[GOAL OF THE EXERCISE]
What lines below hold the string "tower"? Copy them all.

═════ EXTRACTED RECORDS ═════

/-!
# The intersection cycle of a family of osculating lines with the cubic: `3 [section] + verticals`

R. Mboro, *Remarks on the `CH₂` of cubic hypersurfaces* (arXiv:1701.04488), proof of Thm. 1.2,
Case 2 (p. 7): for the family `P = Σ ×_{F(X)} 𝒫 → Σ` of osculating lines over a surface `Σ` and
its map `q : P → ℙⁿ⁺¹`, "`q^*X = d σ(Σ) + D'`, where `D'` is supported over a proper closed subset
of `Σ`" — the section `σ(Σ)` (the points of contact) enters with multiplicity `d = 3` because the
general osculating line is not in `X` and meets it at `x` with multiplicity `d` (Lemma 1.1).

This file proves the cycle-level statement behind this sentence, for the family of lines over an
arbitrary integral base `B` (locally of finite type over an infinite field `k`, function field
`K = k(B)`) given by its generic line, the `K`-line `l = V₊(μ)` through `[x], [y] ∈ ℙᴺ(K)`, when
`l` osculates the cubic `V₊(F)` at `[x]` (`F(s x + t y) = t³ F(y)`) and is not on it (`F(y) ≠ 0`).
The total space of the family is the closure of `ι(l)` in `ℙᴺ ×ₖ B` (`ι : ℙᴺ_K → ℙᴺ ×ₖ B` the
generic fibre), and `q^*X` is Fulton's intersection cycle `pr₁^*V₊(F) · [closure ι(l)]`
(`CartierDivisor.primeInter`, `Motives/CartierDivisorIntersectionCycle`;
`ProjFamily.pullbackFormDivisor`, `Motives/FormDivisorGenericFibre`):

* `ProjFamily.exists_primeInter_pullbackFormDivisor_eq_smul_add` — the general statement for a form `G` of degree `e ≥ 1` with `V₊(G ⊗ 1) · [l] = m [x]` on `ℙᴺ_K`;
* `ProjFamily.exists_primeInter_pullbackFormDivisor_line_eq` — **`pr₁^*V₊(F) · [closure ι(l)] =
  3 [closure ι([x])] + V` with `V ≥ 0` supported on points `w` of dimension `dim B` lying over a
  proper closed subset of `B` (`pr₂ w ≠ η_B`), in the closure of `ι(l)`, and on `pr₁⁻¹ V₊(F)`;**
* `ProjFamily.exists_primeInter_pullbackFormDivisor_line_eq_of_linear` — the same for a hyperplane
  `V₊(ν) ∌ l` through `[x]`, with multiplicity `1` (the hyperplane section of the swept threefold in
  Case 1 of Mboro's proof).

Proof: the points of `ℙᴺ ×ₖ B` over `η_B` are those of the generic fibre (`range_genericFibreι`),
where the coefficients are those of `V₊(F ⊗ 1) · [l]` on `ℙᴺ_K`
(`primeInter_pullbackFormDivisor_genericFibreι`), which is `3 [[x]]`
(`ProjSpace.primeInter_formDivisor_line_eq_three_smul`, `Motives/OsculatingLineMultiplicity`).

Everything is proved; no named facts.

## References

* [Mboro2018] R. Mboro, Remarks on the CH₂ of cubic hypersurfaces, arXiv:1701.04488, Lemma 1.1
  and proof of Thm. 1.2, Case 2 (p. 7).
* [Fulton1998] W. Fulton, Intersection Theory, 2nd ed. (1998), Def. 2.3, Thm. 2.4.
-/

noncomputable section

open CategoryTheory CategoryTheory.Limits AlgebraicGeometry Order MonoidalCategory Topology
  TopologicalSpace
open MvPolynomial (eval)
open Literature.AlgebraicGeometry.Motives.Segre Literature.AlgebraicGeometry.Motives.RatFn

universe u

namespace Literature.AlgebraicGeometry.Motives

attribute [local instance] MvPolynomial.gradedAlgebra

namespace ProjFamily

open ProjBaseChangeRing ProjSpace ProjectiveSpace

variable {k : Type u} [Field k] (N : ℕ) (B : SchemeOver k) [IsIntegral B.left]

/-! ### Points of `ℙᴺ ×ₖ B` over the generic point of `B` -/

/-- `pr₂ (ι p) = η_B`. [folklore] -/
theorem snd_genericFibreι_apply (p : ↥(projectiveSpace N B.left.functionField).left) :
    (CartesianMonoidalCategory.snd (projectiveSpace N k) B).left (genericFibreι N B p) =
      genericPoint B.left := by
  have h : genericFibreι N B p ∈ Set.range (genericFibreι N B).base := ⟨p, rfl⟩
  rw [range_genericFibreι] at h
  exact h

/-- `ι z ⤳ ι q ↔ z ⤳ q` (the generic fibre is an embedding). [folklore] -/
theorem genericFibreι_specializes_iff (z q : ↥(projectiveSpace N B.left.functionField).left) :
    genericFibreι N B z ⤳ genericFibreι N B q ↔ z ⤳ q :=
  (genericFibreι N B).isEmbedding.isInducing.specializes_iff

/-- **A point over `η_B` in the closure of `ι z` is `ι q` for a specialisation `q` of `z`.**
[folklore] -/
theorem exists_eq_genericFibreι_of_specializes {z : ↥(projectiveSpace N B.left.functionField).left}
    {w : ↥((projectiveSpace N k) ⊗ B).left} (hzw : genericFibreι N B z ⤳ w)
    (hw : (CartesianMonoidalCategory.snd (projectiveSpace N k) B).left w = genericPoint B.left) :
    ∃ q, w = genericFibreι N B q ∧ z ⤳ q := by
  have hw' : w ∈ Set.range (genericFibreι N B).base := by
    rw [range_genericFibreι]; exact hw
  obtain ⟨q, rfl⟩ := hw'
  exact ⟨q, rfl, (genericFibreι_specializes_iff N B z q).1 hzw⟩
import Summits.KontsevichZagierPeriods.KontsevichZagierPeriods.Theses.MarkovTreeOfMoves

/-!
# `Assembly` (stmt-KontsevichZagierPeriods-4547, route MarkovTreeOfMoves) — proof

The route's assembly item `PeriodSequenceMove → LaurentMoveKernel → KontsevichZagierPeriods` is
its deciding theorem `closes` read as an implication. (lead c10 of crux 9129, banking)
-/

namespace Summit.KontsevichZagierPeriods.MarkovTreeOfMoves

/-- **Assembly of route MarkovTreeOfMoves** (stmt-KontsevichZagierPeriods-4547):
`PeriodSequenceMove → LaurentMoveKernel → KontsevichZagierPeriods` — the cruxes imply the summit,
by the route's deciding theorem `closes` (the kernel item at `R := KZ.relations`, its closure
hypothesis discharged by `PeriodSequenceMove`; equal values give `KZ.eval ([r] - [r']) = 0`).
[Kontsevich–Zagier 2001, §1.2] [folklore] -/
theorem assembly_proof :
    Summit.KontsevichZagierPeriods.KontsevichZagierPeriods.Theses.MarkovTreeOfMoves.Assembly :=
  Summit.KontsevichZagierPeriods.KontsevichZagierPeriods.Theses.MarkovTreeOfMoves.closes

end Summit.KontsevichZagierPeriods.MarkovTreeOfMoves
/-- The same for REAL `L ≥ 2` (the tree's decomposition has a real scale ratio): if `π²(A + m) ≤ log L` then
`β_j(0) ≥ m` for every `j`; in particular `β_j(0) > 0` for ALL `j` as soon as `log L > π²A`. [folklore] -/
theorem le_betaPT_zero_of_le_log : ∃ A : ℝ, 0 ≤ A ∧ ∀ L : ℝ, 2 ≤ L → ∀ m : ℝ,
    π ^ 2 * (A + m) ≤ Real.log L → ∀ j : ℕ, m ≤ betaPT 4 L 0 j := by
  obtain ⟨A, hA, h⟩ := abs_betaPT_zero_sub_log_le
  refine ⟨A, hA, fun L hL m hm j => ?_⟩
  have h1 := (abs_le.mp (h L hL j)).1
  have hπ : (0 : ℝ) < π ^ 2 := by positivity
  have h2 : A + m ≤ Real.log L / π ^ 2 := by
    rw [le_div_iff₀ hπ]; linarith
  linarith
import Mathlib.AlgebraicGeometry.ProjectiveSpectrum.Basic
import Mathlib.AlgebraicGeometry.AffineScheme
import Mathlib.Topology.JacobsonSpace
import HarnessLib

/-!
# A closed point of one chart of `Proj A` as a blow-up centre

Support file for crux stmt-ResolutionOfSingularities-15315
(`FrobeniusLadder.FInjectiveMacaulayfication`, line `Sketch`, seat c6): stub
`stub_projChartPointCentre`.

In the crux's tower of blow-ups the second centre is a maximal ideal `q₀` of ONE chart ring
`(A_f)₀ = HomogeneousLocalization.Away 𝒜 f` of `X₁ = Proj A`, transported to the ring of
sections `Γ(X₁, D₊(f))` along a ring isomorphism `e : Γ(Proj A, D₊(f)) ≃+* (A_f)₀` that is
compatible with `primeIdealOf` (for every prime `q` of `(A_f)₀`, the point `awayι q` of `D₊(f)`
has `primeIdealOf = e⁻¹(q)`; such an `e` exists by the sibling file
`FrobeniusLadderFInjectiveMacaulayficationProjBasicOpenSections`, and here it is a hypothesis).
This file records the three facts the tower step consumes about the point `b := awayι q₀`:

1. `b ∈ D₊(f)` (the image of the chart `awayι : Spec (A_f)₀ ⟶ Proj A` is `D₊(f)`);
2. for `y ∈ D₊(f)`: `e⁻¹(q₀) ≤ primeIdealOf y ↔ y = b` (write `y = awayι q`; then
   `primeIdealOf y = e⁻¹(q)`, `e⁻¹(q₀) ≤ e⁻¹(q) ↔ q₀ ≤ q`, and `q₀` maximal, `q` proper force
   `q = q₀`; conversely `awayι` is injective);
3. if `Proj A` is a Jacobson space then `{b}` is closed: `{q₀}` is closed in `Spec (A_f)₀`
   (`q₀` is maximal) and an open embedding into a Jacobson space pulls the closed points back
   to exactly the closed points (`Topology.IsOpenEmbedding.preimage_closedPoints`).

References: The Stacks Project, Tag 01MB (`D₊(f) ≅ Spec A_(f)` for `Proj`) and Tag 005X
(closed points of opens of Jacobson spaces). [StacksProject]
Everything here is folklore bookkeeping over Mathlib's `AlgebraicGeometry.Proj` and
`JacobsonSpace` API; no definition is declared.
-/

-- single-problem summit: the doubled namespace component `ResolutionOfSingularities` is forced
set_option linter.dupNamespace false

noncomputable section

namespace Summit.ResolutionOfSingularities.ResolutionOfSingularities.Theorems.FInjectiveMacaulayfication.ProjChartPointCentre

open AlgebraicGeometry CategoryTheory

/-- Every point of the chart `Spec (A_f)₀` lands in `D₊(f)` under `awayι` (the image of the
open immersion `awayι` is `D₊(f)`). [cite: StacksProject, Tag 01MB] -/
theorem awayι_apply_mem {R A : Type} [CommRing R] [CommRing A] [Algebra R A]
    (𝒜 : ℕ → Submodule R A) [GradedAlgebra 𝒜] (f : A) {m : ℕ} (hf : f ∈ 𝒜 m) (hm : 0 < m)
    (q : PrimeSpectrum (HomogeneousLocalization.Away 𝒜 f)) :
    (Proj.awayι 𝒜 f hf hm).base q ∈ Proj.basicOpen 𝒜 f := by
  rw [← Proj.opensRange_awayι 𝒜 f hf hm]
  exact ⟨q, rfl⟩

/-- Every point of `D₊(f)` is the image under `awayι` of a point of the chart `Spec (A_f)₀`
(the image of the open immersion `awayι` is `D₊(f)`). [cite: StacksProject, Tag 01MB] -/
theorem exists_awayι_apply_eq {R A : Type} [CommRing R] [CommRing A] [Algebra R A]
    (𝒜 : ℕ → Submodule R A) [GradedAlgebra 𝒜] (f : A) {m : ℕ} (hf : f ∈ 𝒜 m) (hm : 0 < m)
    {y : Proj 𝒜} (hy : y ∈ Proj.basicOpen 𝒜 f) :
    ∃ q : PrimeSpectrum (HomogeneousLocalization.Away 𝒜 f), (Proj.awayι 𝒜 f hf hm).base q = y := by
  rw [← Proj.opensRange_awayι 𝒜 f hf hm] at hy
  exact hy

/-- **A closed point of one chart of `Proj A` as a centre.** Let `f` be homogeneous of positive
degree, `e : Γ(Proj A, D₊(f)) ≃+* (A_f)₀` a ring isomorphism compatible with `primeIdealOf`
along the chart `awayι : Spec (A_f)₀ ⟶ Proj A`, and `q₀` a maximal ideal of `(A_f)₀`. Then the
point `b = awayι q₀` lies in `D₊(f)`; a point `y ∈ D₊(f)` satisfies `e⁻¹(q₀) ≤ primeIdealOf y`
iff `y = b`; and if `Proj A` is a Jacobson space then `{b}` is closed in `Proj A`.
[cite: StacksProject, Tag 01MB] -/
theorem stub_projChartPointCentre : ∀ (R A : Type) [CommRing R] [CommRing A] [Algebra R A]
    (𝒜 : ℕ → Submodule R A) [GradedAlgebra 𝒜] (f : A) (m : ℕ) (hf : f ∈ 𝒜 m) (hm : 0 < m)
    (e : Γ(Proj 𝒜, Proj.basicOpen 𝒜 f) ≃+* HomogeneousLocalization.Away 𝒜 f),
    (∀ (y : Proj.basicOpen 𝒜 f) (q : PrimeSpectrum (HomogeneousLocalization.Away 𝒜 f)),
        (Proj.awayι 𝒜 f hf hm).base q = y.1 →
        ((Proj.isAffineOpen_basicOpen 𝒜 f hf hm).primeIdealOf y).asIdeal = q.asIdeal.comap e.toRingHom) →
    ∀ (q₀ : PrimeSpectrum (HomogeneousLocalization.Away 𝒜 f)), q₀.asIdeal.IsMaximal →
      (Proj.awayι 𝒜 f hf hm).base q₀ ∈ Proj.basicOpen 𝒜 f ∧
      (∀ (y : Proj 𝒜) (hy : y ∈ Proj.basicOpen 𝒜 f),
        Ideal.comap e.toRingHom q₀.asIdeal ≤
            ((Proj.isAffineOpen_basicOpen 𝒜 f hf hm).primeIdealOf ⟨y, hy⟩).asIdeal ↔
          y = (Proj.awayι 𝒜 f hf hm).base q₀) ∧
      (JacobsonSpace ↥(Proj 𝒜) → IsClosed ({(Proj.awayι 𝒜 f hf hm).base q₀} : Set ↥(Proj 𝒜))) := by
  intro R A _ _ _ 𝒜 _ f m hf hm e he q₀ hq₀
  refine ⟨awayι_apply_mem 𝒜 f hf hm q₀, fun y hy => ?_, fun hJ => ?_⟩
  · -- write `y = awayι q`; then `primeIdealOf y = e⁻¹(q)` by the compatibility hypothesis
    obtain ⟨q, rfl⟩ := exists_awayι_apply_eq 𝒜 f hf hm hy
    rw [he ⟨_, hy⟩ q rfl, Ideal.comap_le_comap_iff_of_surjective e.toRingHom e.surjective]
    constructor
    · -- `q₀ ≤ q` with `q₀` maximal and `q` proper forces `q = q₀`
      intro h
      rw [PrimeSpectrum.ext (hq₀.eq_of_le q.isPrime.ne_top h).symm]
    · -- `awayι` is injective
      intro h
      rw [(Proj.awayι 𝒜 f hf hm).isOpenEmbedding.injective h]
  · -- `{q₀}` is closed in `Spec (A_f)₀`, and the open embedding `awayι` into the Jacobson space
    -- `Proj A` pulls the closed points of `Proj A` back to exactly the closed points of the chart
    have hq₀' : q₀ ∈ closedPoints (PrimeSpectrum (HomogeneousLocalization.Away 𝒜 f)) :=
      (PrimeSpectrum.isClosed_singleton_iff_isMaximal q₀).mpr hq₀
    have hpre : q₀ ∈ (Proj.awayι 𝒜 f hf hm).base ⁻¹' closedPoints ↥(Proj 𝒜) := by
      rw [(Proj.awayι 𝒜 f hf hm).isOpenEmbedding.preimage_closedPoints]
      exact hq₀'
    exact hpre

end Summit.ResolutionOfSingularities.ResolutionOfSingularities.Theorems.FInjectiveMacaulayfication.ProjChartPointCentre

end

═════

[RESULT FOR THIS EXERCISE]
In the crux's tower of blow-ups the second centre is a maximal ideal `q₀` of ONE chart ring
This file records the three facts the tower step consumes about the point `b := awayι q₀`:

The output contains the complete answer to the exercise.